TASK OBJECTIVE
Filter the entries for the string "List". Copy each line that has it.

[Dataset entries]
import Summits.Ventures.AbcSig.Rows.Bridge
import Summits.Ventures.AbcSig.Rows.C2aL157A45X
import Summits.Ventures.AbcSig.Rows.C2aL157A45XAB

/-!
# Venture AbcSig — CELL `C2aL157A45`: the census statement `Rows.C2aCellRed 157 (fun a => a = 4 ∨ a = 5) ∅` from the two row theorems

HONEST FRAMING. COMPUTATION cell `pub-abcsig`; CONDITIONAL theorem; no claim on ABC or any summit. Hypotheses exactly as
in `Rows/C2aL157A45X.lean` and `Rows/C2aL157A45XAB.lean`: `BS04Package` (CITED), `DataComplete …` (COMPUTED level files), `EisPackage` (CITED) and `Refines` (COMPUTED) for the M6 orbits discharged in the kernel, and the
rows' per-orbit exclusions for BOTH family predicates (`famB`, `famAB`) as universally quantified hypotheses (CITED: the census
row's certificates). Conclusion = p1's census predicate (`Rows/Statements.lean`), all four coprime coefficient
distributions `A·B = 2^a·157^m`, reduced exponents `a < n`, `m < n` (RULING H1). GENERATED by p-lean g2 gen/make_rows.py
(after plean/make_cell_bridges.py).
-/

namespace Summit.Ventures.AbcSig

/-- Cell `C2aL157A45` (M6 orbits discharged in the kernel): `Rows.C2aCellRed 157 (fun a => a = 4 ∨ a = 5) ∅` under the rows' hypotheses. -/
theorem xcell_C2aL157A45 (M : NewformModel) (hP : M.BS04Package)
    (hE : M.EisPackage)
    (hD314 : M.DataComplete 314 level314Orbits)
    (hD1256 : M.DataComplete 1256 level1256Orbits)
    (hR_orbit_314_3 : M.Refines 314 orbit_314_3 m6X_314_3)
    (hX_orbit_314_2 : ∀ n a m : ℕ, n ∈ ([13] : List ℕ) → M.Excludes 314 orbit_314_2 (famB (2 ^ a * 157 ^ m) n (fun _ _ => True)))
    (hX_orbit_314_2' : ∀ n a m : ℕ, n ∈ ([13] : List ℕ) → M.Excludes 314 orbit_314_2 (famAB (157 ^ m) (2 ^ a) n (fun _ _ => True))) :
    Rows.C2aCellRed 157 (fun a => a = 4 ∨ a = 5) ∅ :=
  C2aCellRed_of_rows 157 (by norm_num) (by norm_num) _ _
    (fun n hn h11 hnℓ _ a m ha han hm hmn x y z h1 h2 =>
      xrow_C2aL157A45 M hP hE hD314 hD1256 hR_orbit_314_3 n hn h11 hnℓ a m ha hm han hmn (hX_orbit_314_2 n a m) x y z h1 h2)
    (fun n hn h11 hnℓ _ a m ha han hm hmn x y z h1 h2 =>
      xrow_C2aL157A45AB M hP hE hD314 hD1256 hR_orbit_314_3 n hn h11 hnℓ a m ha hm han hmn (hX_orbit_314_2' n a m) x y z h1 h2)

end Summit.Ventures.AbcSig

OUTPUT
    (hX_orbit_314_2 : ∀ n a m : ℕ, n ∈ ([13] : List ℕ) → M.Excludes 314 orbit_314_2 (famB (2 ^ a * 157 ^ m) n (fun _ _ => True)))
    (hX_orbit_314_2' : ∀ n a m : ℕ, n ∈ ([13] : List ℕ) → M.Excludes 314 orbit_314_2 (famAB (157 ^ m) (2 ^ a) n (fun _ _ => True))) :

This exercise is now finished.